- _The task_
At the line containing "set_option linter.dupNamespace false", begin retyping, and stop after the last line of the data; add nothing.
(Records for this exercise)
import Summits.PneNP.PneNP.Theorems.ChebyshevTracialDesignJuntaVirtualForm
import Summits.PneNP.PneNP.Theorems.ChebyshevTracialDesignJuntaVirtualPositivity
import Literature.Combinatorics.Optimization.TracialDesignsLowDegree
import HarnessLib

/-!
# Junta virtual positivity, part I: low-degree cut-side factors (the cell's §2.15) modulo Grigoriev's Lemma 1.4

Support file for the crux `TracialDecayExp20` (stmt-PneNP-19878; also `TracialDecay20`, stmt-PneNP-19646)
of route `ChebyshevTracialDesign` — the LOW-DEGREE SECTOR of the virtual-positivity step (cell pnp-psdrank
ROUND-3 §2.14–2.15; the referee's pre-registered check: the SOS-duality step must be CARRIED, the PSD-ness
of the virtual level must come from Grigoriev's KNAPSACK lemma, not from the MOD-2 degree bound):

* `lowdeg_sum_law`: per perfect matching `M`, for factors `A_U` whose entries are combinations of the
  containment indicators `1[A' ⊆ U]`, `|A'| ≤ k`, and any psd `Y`, the level sums of `tr(A_U A_Uᵀ Y)` are
  `T(N; c, i)·P(c)` with `deg P ≤ 2k` and `P(0) = Σ_{j,l} knapsackForm(…) ≥ 0` — the SOS step
  `tr(A Aᵀ Y) = Σ_{j,l} (Σ_a √Y_{la} A_{aj})²` is explicit (`exists_gram_of_posSemidef`), the positivity is
  `virtualForm_nonneg` (part H) under `Literature.Computability.Complexity.Grigoriev2001_knapsackFormNonneg`;
* `sum_levelWeight_trace_nonpos_of_lowDegree`: for an exact design of degree `D` on the `t`-cuts,
  `IsLowDegreeU n k A` with `2k ≤ D`, `4k ≤ t`, and ARBITRARY psd `Y`:
  `Σ_U Σ_M levelWeight·tr(A_U A_Uᵀ Y_M) ≤ 0` (conditional on the named fact);
* `designValueNonposLowDegree_of_knapsack : Grigoriev2001_knapsackFormNonneg → DesignValueNonposLowDegree`
  — the tree's named statement `Literature.Combinatorics.Optimization.DesignValueNonposLowDegree`
  (TracialDesignsLowDegree.lean, p408849) with `c₀ = 1/4`, `n₀ = 0`; only the cut-side degree is used.

No definitions. CONDITIONAL on Grigoriev 2001 Lemma 1.4 (not proved in the tree).
-/

set_option linter.dupNamespace false -- `Summit.PneNP.PneNP.…`: summit = sub-problem (D-0017)

namespace Summit.PneNP.PneNP.Theorems.ChebyshevTracialDesignJunta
(End Records for this exercise)
- _Written answer_
set_option linter.dupNamespace false -- `Summit.PneNP.PneNP.…`: summit = sub-problem (D-0017)

namespace Summit.PneNP.PneNP.Theorems.ChebyshevTracialDesignJunta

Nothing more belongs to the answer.